United States District Court, S.D. New York

February 1, 2015

UNITED STATES OF AMERICA
v.
ROSS WILLIAM ULBRICHT, Defendant.

OPINION & ORDER

KATHERINE B. FORREST, District Judge.

Lawyers and clients make tactical decisions. The Court cannot always understand why certain decisions are made, nor need it. But when tactical decisions run contrary to established rules and case law, the Court's duty is clear. The Court is duty-bound to apply the law as it exists, not as any party wishes it to be.

There have been numerous instances during the course of this trial-and, indeed, at least one similar issue arose pretrial-in which the defense has made tactical decisions that have carried consequences. Before the trial even began, the defense made a lengthy motion to preclude evidence on the basis of a Fourth Amendment violation-but refused to provide an affidavit or declaration asserting some level of personal interest in the item(s) searched, even when the Court provided a twelfth-hour additional opportunity to do so, making clear the deficiency and inviting a fix.

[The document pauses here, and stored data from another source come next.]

import Mathlib
import Summits.Ventures.PercRepro2.LocRows
import Summits.Ventures.PercRepro2.SwRow
import Summits.Ventures.PercRepro2.SwOut
import Summits.Ventures.PercRepro2.SwAllRow
import Summits.Ventures.PercRepro2.SwOutAll
import Summits.Ventures.PercRepro2.SwOutArmFlip
import Summits.Ventures.PercRepro2.SwOutArms
import Summits.Ventures.PercRepro2.SwOutArmOrbit
import Summits.Ventures.PercRepro2.SwOutArmCube
import Summits.Ventures.PercRepro2.SwOutArmThm
import Summits.Ventures.PercRepro2.SwOutCoreDefs
import Summits.Ventures.PercRepro2.SwOutCoreKey
import Summits.Ventures.PercRepro2.SwOutCoreShadowUnion
import Summits.Ventures.PercRepro2.SwOutBigBlockDefs
import Summits.Ventures.PercRepro2.SwOutMixedBaseDefs
import Summits.Ventures.PercRepro2.SwOutMixedBaseClasses
import Summits.Ventures.PercRepro2.SwOutMixedBaseHull
import Summits.Ventures.PercRepro2.SwOutMixedBaseDual
import Summits.Ventures.PercRepro2.SwOutMixedCore
import Summits.Ventures.PercRepro2.SwOutMixedCoreMoves
import Summits.Ventures.PercRepro2.SwOutMixedPartCoreKey
import Summits.Ventures.PercRepro2.SwOutMixedPartOrbitDefs
import Summits.Ventures.PercRepro2.SwOutMixedPartOrbit
import Summits.Ventures.PercRepro2.SwOutMixedPartArmsUnion

/-!
# The escaping points of a mixed block reach a core point along their coarse orbit (blind cell
PercRepro2, night-4 g19, 2026-08-27; proofs/NIGHT4-G19.md §5 (ii))

At an ESCAPING non-leaking point of a mixed base (the escaping cube
`D` or the antipodal pair, `p` outside the hull — `p_notMem_hull_esc`) the coarse arm of `u` is
`X = {u} ∪ ⋃ U_j` and the h-piece is a coarse arm (`armClosed_X_esc`, `armClosed_Ah_esc`); flipping the
h-piece toggles `a` and flipping `X` toggles the u-arms and the u–p edges
(`flip_Ah_eq`, `flip_X_eq`), and a core point is reached by at most two such flips
(**`exists_core_mem_orbit`**: flip the h-piece when `a ≠ e`, then `X` on the escaping cube).
Hence every escaping point of a mixed block lies in the coarse orbit of a core point of the block
— the KEY of the mixed kind at an escaping point is the base of that core point.
-/

namespace Summit.Ventures.PercRepro2

namespace BigBlock

open Hull LocRows

variable {V : Type*} {E : Type*} [Fintype E] [DecidableEq E]

open scoped Classical

section Esc

variable {ι κ : Type*} {ends : E → Sym2 V} {σ : Config E} {h u p : V} {U : ι → Set V} {Ah : Set V}
  {F : κ → Set V}

/-- The coarse arm of `u`: `u` with the u-arms. -/
def Xset (u : V) (U : ι → Set V) : Set V := {u} ∪ ⋃ j, U j

omit [Fintype E] [DecidableEq E] in
/-- An escaping point is unmixed. -/
lemma unmixed_of_esc {q : Pt ι κ} (hq : D q ∨ Pair q) : Unmixed q := by
  rcases hq with ⟨hs, _⟩ | ⟨hs, _, _⟩
  · cases he : q.2.2.2.1
    · right; intro j; rw [hs]; simp [he]
    · left; intro j; rw [hs]; simp [he]
  · cases he : q.2.2.2.1
    · left; intro j; rw [hs]; simp [he]
    · right; intro j; rw [hs]; simp [he]

variable (hb : MixedBase ends σ h u p U Ah F)
include hb

omit [Fintype E] [DecidableEq E] in
/-- `p` lies outside the hull of `h` at an escaping point. -/
theorem MixedBase.p_notMem_hull_esc (hup : ∃ e, ends e = s(u, p)) {q : Pt ι κ}
    (hqR : ¬ LeakR q) (hqB : ¬ LeakB q) (hq : D q ∨ Pair q) :
    p ∉ hull ends (mixedReal ends u p U Ah F σ q) h := by
  have hne : ∀ q' : Pt ι κ, ((∃ j, q'.1 j = true) → q'.2.2.1 = false) →
      p ∉ redSetM h u p U Ah F q' := by
    intro q' hq' hp
    rw [mem_redSetM_iff] at hp
    rcases hp with hp | ⟨j, _, hp⟩ | ⟨hp, _⟩ | ⟨_, hs, huP⟩ | ⟨_, hp⟩ | ⟨k, _, hp⟩
    · exact hb.hne_hp hp.symm
    · exact hb.p_notMem_U j hp
    · exact hb.hne_up hp.symm
    · rw [hq' hs] at huP; exact Bool.noConfusion huP
    · exact hb.p_notMem_Ah hp
    · exact hb.p_notMem_F k hp
  rintro (hp | hp)
  · rw [hb.cluster_mixedReal hup hqR] at hp
    refine hne q ?_ hp
    rintro ⟨j, hj⟩
    rcases hq with ⟨hs, huP⟩ | ⟨hs, _, huP⟩
    · rw [congrFun hs j] at hj
      rw [huP, hj]
      rfl
    · rw [congrFun hs j, Bool.not_eq_true'] at hj
      rw [huP, hj]
  · rw [hb.cluster_blue_mixedReal hup hqB] at hp
    refine hne (flipPt q) ?_ hp
    rintro ⟨j, hj⟩
    simp only [flipPt, flipAll, Bool.not_eq_true', Bool.not_eq_false'] at hj ⊢
    rcases hq with ⟨hs, huP⟩ | ⟨hs, _, huP⟩
    · rw [congrFun hs j] at hj
      rw [huP, hj]
      rfl
    · rw [congrFun hs j, Bool.not_eq_false'] at hj
      rw [huP, hj]

omit [Fintype E] [DecidableEq E] in
/-- `X` is arm-closed when `p` is outside the hull. -/
theorem MixedBase.armClosed_X_esc [Nonempty ι] (hup : ∃ e, ends e = s(u, p)) {q : Pt ι κ}
    (hqR : ¬ LeakR q) (hqB : ¬ LeakB q)
    (hpH : p ∉ hull ends (mixedReal ends u p U Ah F σ q) h) :
    ArmClosed ends (mixedReal ends u p U Ah F σ q) h (Xset u U) := by
  refine ⟨?_, ?_⟩
  · rintro x (hx | hx)
    · rw [Set.mem_singleton_iff] at hx
      rw [hx]
      exact ⟨hb.u_mem_hull hup hqR hqB, hb.hne_hu.symm⟩
    · obtain ⟨j, hj⟩ := Set.mem_iUnion.1 hx
      exact ⟨hb.armsAll_subset_hull hup hqR hqB (Or.inl (Or.inl (Set.mem_iUnion.2 ⟨j, hj⟩))),
        fun h' => hb.h_notMem_U j (h' ▸ hj)⟩
  · rintro e x y hxy (hx | hx) hyH hyh
    · rw [Set.mem_singleton_iff] at hx
      rw [hx] at hxy
      rcases hb.u_edges e y hxy with ⟨j, hj⟩ | hyp
      · exact Or.inr (Set.mem_iUnion.2 ⟨j, hj⟩)
      · rw [hyp] at hyH; exact absurd hyH hpH
    · obtain ⟨j, hj⟩ := Set.mem_iUnion.1 hx
      have ht : e ∈ touches ends (U j) := ⟨x, hj, y, hxy⟩
      obtain ⟨x', y', hxy', hx', hy'⟩ := hb.ends_of_touches_U ht
      -- `y` is `x'` or `y'`
      have hy2 : y = x' ∨ y = y' := by
        rw [hxy', Sym2.eq_iff] at hxy
        rcases hxy with ⟨_, h2⟩ | ⟨h1, _⟩
        · exact Or.inr h2.symm
        · exact Or.inl h1.symm
      rcases hy2 with rfl | rfl
      · exact Or.inr (Set.mem_iUnion.2 ⟨j, hx'⟩)
      · rcases hy' with hy' | rfl | rfl | ⟨_, _, _, hyo⟩
        · exact Or.inr (Set.mem_iUnion.2 ⟨j, hy'⟩)
        · exact absurd rfl hyh
        · exact Or.inl rfl
        · exfalso
          have := hb.hull_mixedReal_subset hup hqR hqB hyH
          rcases this with ((h1 | h1) | h1) | h1
          · exact hyh h1
          · exact ‹y ≠ u› h1
          · exact ‹y ≠ p› h1
          · exact hyo h1

omit [Fintype E] [DecidableEq E] in
/-- The h-piece is arm-closed when `p` is outside the hull. -/
theorem MixedBase.armClosed_Ah_esc (hup : ∃ e, ends e = s(u, p)) {q : Pt ι κ}
    (hqR : ¬ LeakR q) (hqB : ¬ LeakB q)
    (hpH : p ∉ hull ends (mixedReal ends u p U Ah F σ q) h) :
    ArmClosed ends (mixedReal ends u p U Ah F σ q) h Ah := by
  refine ⟨fun x hx => ⟨hb.armsAll_subset_hull hup hqR hqB (Or.inl (Or.inr hx)),
    fun h' => hb.h_notMem_Ah (h' ▸ hx)⟩, ?_⟩
  intro e x y hxy hx hyH hyh
  have ht : e ∈ touches ends Ah := ⟨x, hx, y, hxy⟩
  obtain ⟨x', y', hxy', hx', hy'⟩ := hb.ends_of_touches_Ah ht
  have hy2 : y = x' ∨ y = y' := by
    rw [hxy', Sym2.eq_iff] at hxy
    rcases hxy with ⟨_, h2⟩ | ⟨h1, _⟩
    · exact Or.inr h2.symm
    · exact Or.inl h1.symm
  rcases hy2 with rfl | rfl
  · exact hx'
  · rcases hy' with hy' | rfl | rfl | ⟨_, _, _, hyo⟩
    · exact hy'
    · exact absurd rfl hyh
    · exact absurd hyH hpH
    · exfalso
      have := hb.hull_mixedReal_subset hup hqR hqB hyH
      rcases this with ((h1 | h1) | h1) | h1
      · exact hyh h1
      · exact ‹y ≠ u› h1
      · exact ‹y ≠ p› h1
      · exact hyo h1

omit hb [Fintype E] [DecidableEq E] in
/-- A point of the escaping cube is non-leaking (whatever the h-piece's colour). -/
lemma not_leak_of_D {q : Pt ι κ} (hq : D q) : ¬ LeakR q ∧ ¬ LeakB q := by
  obtain ⟨s, a, uP, e, f⟩ := q
  obtain ⟨hs, huP⟩ := hq
  simp only at hs huP
  subst hs
  subst huP
  constructor
  · rintro ⟨⟨j, hj⟩, h2, _⟩
    simp only at hj h2
    rw [hj] at h2
    exact Bool.noConfusion h2
  · rintro ⟨⟨j, hj⟩, h2, _⟩
    simp only [flipPt, flipAll, Bool.not_eq_true'] at hj h2
    rw [hj] at h2
    exact Bool.noConfusion h2

omit [Fintype E] [DecidableEq E] in
/-- The flip of a union of coarse arms of a mixed-base realisation, as a cube point. -/
theorem MixedBase.flip_esc_eq [Nonempty ι] (hup : ∃ e, ends e = s(u, p))
    (hdead : ∃ e y, ends e = s(p, y) ∧ y ∈ Ah)
    (hconnU : ∀ j, ∀ x ∈ U j, ∀ y ∈ U j,
      y ∈ cluster ends (fun e => decide (e ∈ within ends (U j))) x)
    (hconnA : ∀ x ∈ Ah, ∀ y ∈ Ah, y ∈ cluster ends (fun e => decide (e ∈ within ends Ah)) x)
    (hconnF : ∀ k, ∀ x ∈ F k, ∀ y ∈ F k,
      y ∈ cluster ends (fun e => decide (e ∈ within ends (F k))) x)
    {q : Pt ι κ} (hqR : ¬ LeakR q) (hqB : ¬ LeakB q) (hq : D q ∨ Pair q) :
    flip ends Ah (mixedReal ends u p U Ah F σ q) =
        mixedReal ends u p U Ah F σ (q.1, !q.2.1, q.2.2.1, q.2.2.2.1, q.2.2.2.2) ∧
      flip ends (Xset u U) (mixedReal ends u p U Ah F σ q) =
        mixedReal ends u p U Ah F σ (flipAll q.1, q.2.1, !q.2.2.1, q.2.2.2.1, q.2.2.2.2) := by
  have hpH := hb.p_notMem_hull_esc hup hqR hqB hq
  obtain ⟨e₀, y₀, hey₀, hy₀⟩ := hdead
  constructor
  · rw [hb.flip_armClosed_eq_mixedReal hup ⟨e₀, y₀, hey₀, hy₀⟩ hconnU hconnA hconnF hqR hqB
      (hb.armClosed_Ah_esc hup hqR hqB hpH)]
    congr 1
    have hUA : ∀ j, ¬ (U j ⊆ Ah) := by
      intro j hsub
      obtain ⟨x, hx⟩ := hb.U_nonempty j
      exact hb.U_disj_Ah j x hx (hsub hx)
    have hAA : Ah ⊆ Ah := Set.Subset.refl Ah
    have huA : u ∉ Ah := hb.u_notMem_Ah
    have hpA : p ∉ Ah := hb.p_notMem_Ah
    have hFA : ∀ k, ¬ (F k ⊆ Ah) := by
      intro k hsub
      obtain ⟨x, hx⟩ := hb.F_nonempty k
      exact hb.Ah_disj_F k x (hsub hx) hx
    simp only [toggleW, hUA, hAA, huA, hpA, hFA, if_false, if_true]
  · rw [hb.flip_armClosed_eq_mixedReal hup ⟨e₀, y₀, hey₀, hy₀⟩ hconnU hconnA hconnF hqR hqB
      (hb.armClosed_X_esc hup hqR hqB hpH)]
    congr 1
    have hUX : ∀ j, U j ⊆ Xset u U := fun j x hx => Or.inr (Set.mem_iUnion.2 ⟨j, hx⟩)
    have hAX : ¬ (Ah ⊆ Xset u U) := by
      intro hsub
      rcases hsub hy₀ with hy | hy
      · exact hb.u_notMem_Ah (hy ▸ hy₀)
      · obtain ⟨j, hj⟩ := Set.mem_iUnion.1 hy
        exact hb.U_disj_Ah j y₀ hj hy₀
    have huX : u ∈ Xset u U := Or.inl rfl
    have hpX : p ∉ Xset u U := by
      rintro (hp | hp)
      · exact hb.hne_up hp.symm
      · obtain ⟨j, hj⟩ := Set.mem_iUnion.1 hp
        exact hb.p_notMem_U j hj
    have hFX : ∀ k, ¬ (F k ⊆ Xset u U) := by
      intro k hsub
      obtain ⟨x, hx⟩ := hb.F_nonempty k
      rcases hsub hx with hy | hy
      · exact hb.u_notMem_F k (hy ▸ hx)
      · obtain ⟨j, hj⟩ := Set.mem_iUnion.1 hy
        exact hb.U_disj_F j k x hj hx
    simp only [toggleW, hUX, hAX, huX, hpX, hFX, if_false, if_true]
    rfl

omit hb [DecidableEq E] in
/-- The orbit of the all-red orientation of an orbit point is the orbit of the base. -/
lemma allRed_of_mem_orbit {ζ ζ' : Config E} {h : V} (hc : CoreFree ends ζ h)
    (hζ' : ζ' ∈ orbit ends (allRed ends ζ h) h) : allRed ends ζ' h = allRed ends ζ h := by
  simp only [orbit, Finset.mem_image, Finset.mem_univ, true_and] at hζ'
  obtain ⟨ω, rfl⟩ := hζ'
  rw [allRed_orbitReal (coreFree_allRed hc), allRed_idem hc]

omit [DecidableEq E] in
/-- **Every escaping point of a mixed block reaches a core point along its coarse orbit**: the
h-piece flipped when `a ≠ e`, then `X` flipped on the escaping cube. -/
theorem MixedBase.exists_core_mem_orbit [Nonempty ι] (hup : ∃ e, ends e = s(u, p))
    (hdead : ∃ e y, ends e = s(p, y) ∧ y ∈ Ah)
    (hconnU : ∀ j, ∀ x ∈ U j, ∀ y ∈ U j,
      y ∈ cluster ends (fun e => decide (e ∈ within ends (U j))) x)
    (hconnA : ∀ x ∈ Ah, ∀ y ∈ Ah, y ∈ cluster ends (fun e => decide (e ∈ within ends Ah)) x)
    (hconnF : ∀ k, ∀ x ∈ F k, ∀ y ∈ F k,
      y ∈ cluster ends (fun e => decide (e ∈ within ends (F k))) x)
    {q : Pt ι κ} (hqR : ¬ LeakR q) (hqB : ¬ LeakB q) (hq : D q ∨ Pair q) :
    ∃ q' : Pt ι κ, Core q' ∧
      mixedReal ends u p U Ah F σ q' ∈ orbit ends (allRed ends (mixedReal ends u p U Ah F σ q) h) h := by
  have hc : CoreFree ends (mixedReal ends u p U Ah F σ q) h :=
    hb.coreFree_of_unmixed hup hqR hqB (unmixed_of_esc hq)
  have hpH := hb.p_notMem_hull_esc hup hqR hqB hq
  obtain ⟨hAh, hX⟩ := hb.flip_esc_eq hup hdead hconnU hconnA hconnF hqR hqB hq
  -- the flip of the h-piece and of `X` are orbit points
  have hAh_mem : flip ends Ah (mixedReal ends u p U Ah F σ q) ∈
      orbit ends (allRed ends (mixedReal ends u p U Ah F σ q) h) h := by
    have hAh_eq := armClosed_eq_armsUnion (hb.armClosed_Ah_esc hup hqR hqB hpH)
    have := flip_armsUnion_mem_orbit hc (fun Q => Q ⊆ Ah)
    rw [← hAh_eq] at this
    exact this
  have hX_mem : flip ends (Xset u U) (mixedReal ends u p U Ah F σ q) ∈
      orbit ends (allRed ends (mixedReal ends u p U Ah F σ q) h) h := by
    have hX_eq := armClosed_eq_armsUnion (hb.armClosed_X_esc hup hqR hqB hpH)
    have := flip_armsUnion_mem_orbit hc (fun Q => Q ⊆ Xset u U)
    rw [← hX_eq] at this
    exact this
  rcases hq with hD | hP
  · obtain ⟨hs, huP⟩ := hD
    by_cases hae : q.2.1 = q.2.2.2.1
    · -- flip `X`
      refine ⟨_, ?_, hX ▸ hX_mem⟩
      refine ⟨?_, ?_⟩
      · simp only [huP, hae, Bool.not_not]
      · simp only [huP, Bool.not_not]
    · -- flip the h-piece, then `X`
      set q₁ : Pt ι κ := (q.1, !q.2.1, q.2.2.1, q.2.2.2.1, q.2.2.2.2) with hq₁
      have hD₁ : D q₁ := ⟨hs, huP⟩
      have hq₁R := (not_leak_of_D hD₁).1
      have hq₁B := (not_leak_of_D hD₁).2
      have hmem₁ : mixedReal ends u p U Ah F σ q₁ ∈
          orbit ends (allRed ends (mixedReal ends u p U Ah F σ q) h) h := hAh ▸ hAh_mem
      obtain ⟨_, hX₁⟩ := hb.flip_esc_eq hup hdead hconnU hconnA hconnF hq₁R hq₁B (Or.inl hD₁)
      have hc₁ : CoreFree ends (mixedReal ends u p U Ah F σ q₁) h :=
        hb.coreFree_of_unmixed hup hq₁R hq₁B (unmixed_of_esc (Or.inl hD₁))
      have hpH₁ := hb.p_notMem_hull_esc hup hq₁R hq₁B (Or.inl hD₁)
      have hX₁_mem : flip ends (Xset u U) (mixedReal ends u p U Ah F σ q₁) ∈
          orbit ends (allRed ends (mixedReal ends u p U Ah F σ q₁) h) h := by
        have hX_eq := armClosed_eq_armsUnion (hb.armClosed_X_esc hup hq₁R hq₁B hpH₁)
        have := flip_armsUnion_mem_orbit hc₁ (fun Q => Q ⊆ Xset u U)
        rw [← hX_eq] at this
        exact this
      rw [allRed_of_mem_orbit hc hmem₁] at hX₁_mem
      refine ⟨_, ?_, hX₁ ▸ hX₁_mem⟩
      refine ⟨?_, ?_⟩
      · simp only [hq₁, huP, Bool.not_not]
        cases ha : q.2.1 <;> cases he : q.2.2.2.1 <;> simp_all
      · simp only [hq₁, huP, Bool.not_not]
  · -- the pair: flip the h-piece
    obtain ⟨_, ha, huP⟩ := hP
    refine ⟨_, ?_, hAh ▸ hAh_mem⟩
    refine ⟨?_, ?_⟩
    · simp only [ha, huP, Bool.not_not]
    · simp only [huP]

end Esc

end BigBlock

end Summit.Ventures.PercRepro2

The law was crystal clear-and this Court would have committed error to ignore it-that such an affidavit or declaration attesting to a personal privacy interest was required in light of defendant's positions at that time. The defense's decision not to submit one is particularly interesting in light of their opening statement in which they conceded that defendant Ulbricht was the creator of Silk Road.

During trial, the defense has made additional tactical decisions that have carried consequences-including choices underlying the two pending motions by the Government to preclude expert witnesses defendant now seeks to call. As background to this motion, it is obvious but worth mentioning that the evidence on which the Government has based its case-in-chief was long ago disclosed to the defense. Indeed, the appropriate disclosures occurred months and months ago. Trial was delayed at the defense's request, and all signs pointed to extensive preparations by the defense to counter the disclosed evidence. That most of the evidence in this case is based on information gleaned from servers and hard drives of the Silk Road website and Ulbricht's own personal computer has been known since the outset; that Silk Road transactions occurred in Bitcoins was known at the outset; that the Silk Road servers contained records of Bitcoin wallets was disclosed in discovery; that defendant Ulbricht's laptop contained its own Bitcoin wallets was disclosed in discovery; that timestamps were included on information on Ulbricht's laptop was disclosed in discovery; that certain PGP keys were used was disclosed in discovery; that a BitTorrent program was downloading a media file at the time of defendant's arrest was disclosed in discovery; and so on.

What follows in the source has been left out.